THE CONTROVERSY OVER VACCINES!

ADVANCED: The Cambridge university research team was the first to start and a vaccine should be available soon for sale worldwide at a reasonable price.

By Daniela Calina

A war is being waged whether vaccines really help or are just a money making racket for Big Pharma. There are many scientists who are against the use of vaccines, considering them ineffective……

The development and manufacture of a COVID-19 vaccine is an urgent issue, but it is likely to take many months to resolve. Although many companies have announced that the COVID-19 vaccine will be ready soon, this will be quite difficult to do in reality.
The main reason is that before being put on the market, the vaccine should be safe, both in the short-term and in the long-term.
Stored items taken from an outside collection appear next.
import Summits.BirchSwinnertonDyer.BirchSwinnertonDyer.Theorems.KolyvaginRankRigidityAtTwoWalkStepRefill
import Summits.BirchSwinnertonDyer.BirchSwinnertonDyer.Theorems.ClassRecordThreeEulerHalvesAtThreeWalkSupplyTransverse
import Summits.BirchSwinnertonDyer.BirchSwinnertonDyer.Theorems.ClassRecordThreeEulerHalvesAtThreeWalkStructures
import Summits.BirchSwinnertonDyer.Rank1Residual.X11b.KolyvaginReciprocityFinsetOfPoitouTate
import Literature.NumberTheory.EllipticCurves.CasselsTateSelmerKolyvaginValue
import HarnessLib

/-!
# Crux U1 `KolyvaginBoundedDefectAtTwo` (stmt-BirchSwinnertonDyer-28083), LINE 17 `regular_core_rigidity` v3,
# stub S1b `stub_nearCoreExistenceAtTwo` — ONE STEP OF THE WALK, TRANSFER LEMMAS: from the value engine's output to
# the step-local layer

Width seat `bsd-line-krr2-p2` g14 (ONE READER on S1b); `--supports stmt-BirchSwinnertonDyer-28083` (helper). THEOREMS
ONLY; nothing here proves S1b, U1, a rung or BSD. BSD is NOT proved.

The value engine (`…RegularValueEngineTwoLevel`, p688489) speaks of restrictions to `Γ_{K(E[2^(k+1)])}` (`h1Eval`) and
of `torsionLocalKer`; the step-local layer (`…WalkStepLocal/Refill/Sign/RefillClass`) speaks of `loc_v`, of
`H¹_{𝓕(c)}` for a transverse family `𝒯`, and of `H¹_{𝓕(c)[v ↦ Kum_v]}`. This file supplies the dictionary.
* **`localization_eq_zero_of_forall_h1Eval_eq_zero`** (Φ-KILL) — at a place `v` over a Kolyvagin prime of index
  `≥ k+1`, a class of `H¹(K, E[2^k])` vanishing on `Γ_{K(E[2^(k+1)])}` has `loc_v = 0` (`Γ_{K_v}` fixes `E[2^(k+1)]`,
  `galoisRep_toLocal_apply_eq_self`; so `loc_v` FACTORS THROUGH the restriction to `Γ_{K(E[2^(k+1)])}`);
* `addOrderOf_localization_eq_two_pow` — the engine's exact-order clauses
  (`2^N • x ∈ torsionLocalKer`, `2^(N−1) • x ∉ torsionLocalKer`) say `addOrderOf (loc_v x) = 2^N`;
* `selmerF_eq_of_forall_eq` — two transverse families agreeing at the places dividing `c` define the same `𝓕(c)`
  (used with the GLOBAL family of `JET.Walk.exists_globalTransverseFamily` and the per-conductor families of
  g13's lemmas, `JET.Walk.globalTransverse_eq_of_mem_placesDividing`);
* `update_selmerF_insert_eq` — `𝓕_{insert v S}[v ↦ Kum_v] = 𝓕_S` for `v ∉ S`: with
  `JET.Walk.placesDividing_mul_eq_insert`, the previous vertex `H¹_{𝓕(c)}` of the walk IS the group
  `H¹_{𝓕(cℓ)[v ↦ Kum_v]}` of the step-local layer;
* `selmerF_insert_inr_self` — `𝓕_{insert v S}(v) = 𝒯_v`.
References (locators only; no cited FACT is declared): [cite: McCallumLMS1991, Prop. 4.4 (proof)]
[cite: Jetchev2008, §3.4.1] [cite: MazurRubin2004, §4.1].
Design: no definitions; `K : Type`; axioms `propext`, `Classical.choice`, `Quot.sound`.
-/

set_option autoImplicit false
-- the Theorems namespace of this sub repeats the summit name by design (D-0017 nested layout)
set_option linter.dupNamespace false

noncomputable section

open scoped Classical
open Function NumberField IsDedekindDomain WeierstrassCurve Field
open Literature.NumberTheory.EllipticCurves Literature.NumberTheory.EllipticCurves.Jetchev2008
open Literature.NumberTheory.EllipticCurves.KolyvaginPairing
open Literature.NumberTheory.GaloisRepresentations Literature.NumberTheory.GaloisCohomology
open Literature.NumberTheory.GaloisRepresentations.DiscreteGaloisModule (transverseSubgroup SelmerStructure)
open Literature.NumberTheory.Automorphic
open Summit.BirchSwinnertonDyer.Rank1Residual
open Summit.BirchSwinnertonDyer.Rank1Residual.JET.SelmerVocabulary
open Summit.BirchSwinnertonDyer.Rank1Residual.JET.GlobalDuality (galoisRep_toLocal_apply_eq_self)

namespace Summit.BirchSwinnertonDyer.BirchSwinnertonDyer.Theorems.KolyvaginAtTwo.RegularRefill

variable {K : Type} [Field K] [NumberField K] (W : WeierstrassCurve ℚ) [W.IsElliptic] [W.IsGloballyMinimal]

/-! ### §1 `loc_v` factors through the restriction to `Γ_{K(E[2^(k+1)])}` -/

/-- **Φ-KILL.** `K` imaginary quadratic, `ℓ` a Zhang–Kolyvagin prime at `2` of index `≥ k + 1`, `v ∋ ℓ`. A class
`x ∈ H¹(K, E[2^k])` whose (chosen) cocycle vanishes on `Γ_{K(E[2^(k+1)])}` is locally trivial at `v`: the image of
`Γ_{K_v} → Γ_K` fixes `E[2^(k+1)]` (`galoisRep_toLocal_apply_eq_self`), so the restricted cocycle is identically
zero. Hence `loc_v x` only depends on the restriction of `x` to `Γ_{K(E[2^(k+1)])}` — the bridge between the value
engine (which prescribes restrictions) and the step-local layer (which reads `loc_v`).
[cite: McCallumLMS1991, Prop. 4.4 (proof)] [cite: GrossLMS1991, §9] -/
theorem localization_eq_zero_of_forall_h1Eval_eq_zero (hK : IsImaginaryQuadratic K) {k ℓ : ℕ}
    (hℓ : Zhang2014.IsKolyvaginPrime (W.conductorNorm ℤ) W K 2 ℓ) (hk1 : k + 1 ≤ Zhang2014.kolyvaginIndex W 2 ℓ)
    (v : HeightOneSpectrum (𝓞 K)) (hv : (ℓ : 𝓞 K) ∈ v.asIdeal)
    {x : galH1Torsion (W.baseChange K) ((2 ^ k : ℕ) : ℤ)}
    (hx : ∀ ρ ∈ torsionFixing (W.baseChange K) ((2 ^ (k + 1) : ℕ) : ℤ),
      h1Eval (W.baseChange K) ((2 ^ k : ℕ) : ℤ) x ρ = 0) :
    galoisCohomology.localization ((W.baseChange K).torsionGaloisModule ((2 ^ k : ℕ) : ℤ)) (Sum.inr v : Place K) 1
      x = 0 := by
  haveI : Fact (Nat.Prime 2) := ⟨Nat.prime_two⟩
  apply X11b.KolyvaginReciprocity.localization_eq_zero_of_mem_torsionLocalKer (W.baseChange K)
    (n := ((2 ^ k : ℕ) : ℤ)) (by positivity) v
  rw [← oneCocycleClass_reprCocycle (W.baseChange K) ((2 ^ k : ℕ) : ℤ) x]
  change oneCocycleClass _ _ ∈ resKer (resGal (K := K) (v.adicCompletion K))
    (torsionPointsMap (W.baseChange K) (v.adicCompletion K) ((2 ^ k : ℕ) : ℤ))
    (torsionPointsMap_smul (W.baseChange K) (v.adicCompletion K) ((2 ^ k : ℕ) : ℤ))
  rw [oneCocycleClass_mem_resKer_iff]
  refine ⟨0, fun σ ↦ ?_⟩
  have hmem : resGal (K := K) (v.adicCompletion K) σ ∈ torsionFixing (W.baseChange K) ((2 ^ (k + 1) : ℕ) : ℤ) := by
    rw [mem_torsionFixing_iff]
    intro P
    exact galoisRep_toLocal_apply_eq_self W K hK hℓ hk1 v hv σ P
  have h0 : (reprCocycle (W.baseChange K) ((2 ^ k : ℕ) : ℤ) x).1 (resGal (K := K) (v.adicCompletion K) σ) = 0 :=
    hx _ hmem
  rw [h0, map_zero, smul_zero, sub_zero]

omit [W.IsGloballyMinimal] in
/-- **Exact local order from the engine's clauses.** If `2^N • x ∈ torsionLocalKer_v` and (for `N ≠ 0`)
`2^(N−1) • x ∉ torsionLocalKer_v`, then `addOrderOf (loc_v x) = 2^N`. [folklore] -/
theorem addOrderOf_localization_eq_two_pow {k N : ℕ} (v : HeightOneSpectrum (𝓞 K))
    {x : galH1Torsion (W.baseChange K) ((2 ^ k : ℕ) : ℤ)}
    (h1 : ((2 : ℤ) ^ N) • x ∈ (W.baseChange K).torsionLocalKer (v.adicCompletion K) ((2 ^ k : ℕ) : ℤ))
    (h2 : N ≠ 0 → ((2 : ℤ) ^ (N - 1)) • x ∉ (W.baseChange K).torsionLocalKer (v.adicCompletion K) ((2 ^ k : ℕ) : ℤ)) :
    addOrderOf (galoisCohomology.localization ((W.baseChange K).torsionGaloisModule ((2 ^ k : ℕ) : ℤ))
      (Sum.inr v : Place K) 1 x) = 2 ^ N := by
  haveI : CharZero (v.adicCompletion K) := charZero_of_injective_algebraMap (algebraMap K _).injective
  have hk0 : (2 ^ k : ℕ) ≠ 0 := by positivity
  have hiff : ∀ y : galH1Torsion (W.baseChange K) ((2 ^ k : ℕ) : ℤ),
      y ∈ (W.baseChange K).torsionLocalKer (v.adicCompletion K) ((2 ^ k : ℕ) : ℤ) ↔
        galoisCohomology.localization ((W.baseChange K).torsionGaloisModule ((2 ^ k : ℕ) : ℤ))
          (Sum.inr v : Place K) 1 y = 0 :=
    fun y ↦ mem_torsionLocalKer_iff_res_eq_zero (W.baseChange K) (v.adicCompletion K) (k := 2 ^ k) hk0 y
  set loc := galoisCohomology.localization ((W.baseChange K).torsionGaloisModule ((2 ^ k : ℕ) : ℤ))
    (Sum.inr v : Place K) 1 with hloc
  have hz : ∀ (m : ℕ) (y : galH1Torsion (W.baseChange K) ((2 ^ k : ℕ) : ℤ)), loc (((2 : ℤ) ^ m) • y) = (2 ^ m) • loc y :=
    fun m y ↦ by
      have e : loc (((2 : ℤ) ^ m) • y) = ((2 : ℤ) ^ m) • loc y := map_zsmul loc _ _
      have hc : ((2 ^ m : ℕ) : ℤ) = (2 : ℤ) ^ m := by rw [Nat.cast_pow, Nat.cast_ofNat]
      exact e.trans (by rw [← natCast_zsmul, hc])
  have hN : (2 ^ N) • loc x = 0 := by rw [← hz]; exact (hiff _).mp h1
  rcases Nat.eq_zero_or_pos N with rfl | hpos
  · rw [pow_zero, one_nsmul] at hN
    rw [hN, addOrderOf_zero, pow_zero]
  · obtain ⟨n, rfl⟩ : ∃ n, N = n + 1 := ⟨N - 1, (Nat.sub_add_cancel hpos).symm⟩
    haveI : Fact (Nat.Prime 2) := ⟨Nat.prime_two⟩
    refine addOrderOf_eq_prime_pow (fun h ↦ h2 (Nat.succ_ne_zero n) ?_) hN
    rw [Nat.add_sub_cancel]
    exact (hiff _).mpr (by rw [hz]; exact h)

/-! ### §2 Structure identities for the conductor update `c ↦ cℓ` -/

omit [W.IsElliptic] [W.IsGloballyMinimal] in
/-- Two transverse families that agree at the places of `S` define the same structure `𝓕_S` (`selmerF`).
[cite: Jetchev2008, §3.4.1] -/
theorem selmerF_eq_of_forall_eq (n : ℤ) (𝒯 𝒯' : SelmerStructure ((W.baseChange K).torsionGaloisModule n))
    (S : Finset (HeightOneSpectrum (𝓞 K))) (h : ∀ v ∈ S, 𝒯 (Sum.inr v) = 𝒯' (Sum.inr v)) :
    selmerF W n 𝒯 S = selmerF W n 𝒯' S := by
  funext p
  rcases p with w | v
  · rw [selmerF_inl, selmerF_inl]
  · rw [selmerF_inr, selmerF_inr]
    by_cases hv : v ∈ S
    · rw [if_pos hv, if_pos hv, h v hv]
    · rw [if_neg hv, if_neg hv]

omit [W.IsElliptic] [W.IsGloballyMinimal] in
/-- **`𝓕_{insert v S}[v ↦ Kum_v] = 𝓕_S`** for `v ∉ S`: the previous vertex of the walk, `H¹_{𝓕(c)}`, is the group
`H¹_{𝓕(cℓ)[λ ↦ Kum_λ]}` of the step-local layer (`placesDividing K (cℓ) = insert λ (placesDividing K c)`,
`JET.Walk.placesDividing_mul_eq_insert`). [cite: Jetchev2008, §3.4.1] [cite: MazurRubin2004, §4.1] -/
theorem update_selmerF_insert_eq (n : ℤ) (𝒯 : SelmerStructure ((W.baseChange K).torsionGaloisModule n))
    (S : Finset (HeightOneSpectrum (𝓞 K))) {v : HeightOneSpectrum (𝓞 K)} (hv : v ∉ S) :
    (Function.update (selmerF W n 𝒯 (insert v S)) (Sum.inr v : Place K)
        ((W.baseChange K).kummerSelmerStructure n (Sum.inr v : Place K)) :
        SelmerStructure ((W.baseChange K).torsionGaloisModule n)) = selmerF W n 𝒯 S := by
  funext p
  rcases p with w | w
  · rw [Function.update_of_ne (by simp), selmerF_inl, selmerF_inl]
  · by_cases hw : w = v
    · subst hw
      rw [Function.update_self, selmerF_inr, if_neg hv]
    · rw [Function.update_of_ne (by simpa using hw), selmerF_inr, selmerF_inr]
      by_cases hwS : w ∈ S
      · rw [if_pos (Finset.mem_insert_of_mem hwS), if_pos hwS]
      · rw [if_neg (fun h ↦ (Finset.mem_insert.mp h).elim hw hwS), if_neg hwS]

omit [W.IsElliptic] [W.IsGloballyMinimal] in
/-- `𝓕_{insert v S}(v) = 𝒯_v`. [cite: Jetchev2008, §3.4.1] -/
theorem selmerF_insert_inr_self (n : ℤ) (𝒯 : SelmerStructure ((W.baseChange K).torsionGaloisModule n))
    (S : Finset (HeightOneSpectrum (𝓞 K))) (v : HeightOneSpectrum (𝓞 K)) :
    selmerF W n 𝒯 (insert v S) (Sum.inr v) = 𝒯 (Sum.inr v) := by
  rw [selmerF_inr, if_pos (Finset.mem_insert_self v S)]

omit [W.IsElliptic] [W.IsGloballyMinimal] in
/-- **The previous vertex as an update, at the conductor level**: for `c` square-free, `ℓ ∤ c` an inert prime with
place `v`, `𝓕(cℓ)[v ↦ Kum_v] = 𝓕(c)`. [cite: Jetchev2008, §3.4.1] -/
theorem update_selmerF_placesDividing_mul_eq (n : ℤ) (𝒯 : SelmerStructure ((W.baseChange K).torsionGaloisModule n))
    {c ℓ : ℕ} (hc : c ≠ 0) (hℓ : ℓ.Prime) (hℓc : ¬ ℓ ∣ c) (hprime : (Ideal.span {(ℓ : 𝓞 K)}).IsPrime)
    {v : HeightOneSpectrum (𝓞 K)} (hv : (ℓ : 𝓞 K) ∈ v.asIdeal) :
    (Function.update (selmerF W n 𝒯 (placesDividing K (c * ℓ))) (Sum.inr v : Place K)
        ((W.baseChange K).kummerSelmerStructure n (Sum.inr v : Place K)) :
        SelmerStructure ((W.baseChange K).torsionGaloisModule n)) = selmerF W n 𝒯 (placesDividing K c) := by
  rw [JET.Walk.placesDividing_mul_eq_insert hc hℓ hprime hv]
  refine update_selmerF_insert_eq W n 𝒯 _ fun hvc ↦ hℓc ?_
  rw [mem_placesDividing_iff_natCast_mem hc] at hvc
  by_contra hdvd
  exact Literature.NumberTheory.NumberFields.Honda1971.natCast_notMem_of_coprime
    ((Nat.Prime.coprime_iff_not_dvd hℓ).mpr hdvd) v hv hvc

end Summit.BirchSwinnertonDyer.BirchSwinnertonDyer.Theorems.KolyvaginAtTwo.RegularRefill

end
This is very important because, in the history of vaccine production, there have been situations of contamination with other viruses, fortunately without major consequences. For example, one third of the polio vaccines administered in the US between 1955 and 1963 also contained simian virus 40 (SV40) and more recently, rotavirus vaccines have been discovered to also have swine circoviruses.
In order to avoid such situations, everything to be tested on humans should first be checked for purity, and then sterile production lines provided. This takes time. In rare cases, certain antibodies generated by immunization may promote an aggravated form of the disease (a situation called ADE, antibody dependent enhancement). When these antibodies re-establish contact with the virus, they will actually help it enter the cells and cause infection. ADE has been described in many viral infections (influenza, Dengue, Zika, etc.), but also in coronaviruses. The mechanism of ADE has not been confirmed for coronavirus in humans.
Several animal studies have shown that some types of anti-SARS and anti-MERS vaccines, although effective in generating antibodies, can lead to more severe forms of disease when the virus is subsequently inoculated.
The second reason is that the vaccine must not only be safe, but also effective. It must be able to determine the synthesis of antibodies of a certain type, at a certain concentration (titer) and to provide protection for a reasonable time.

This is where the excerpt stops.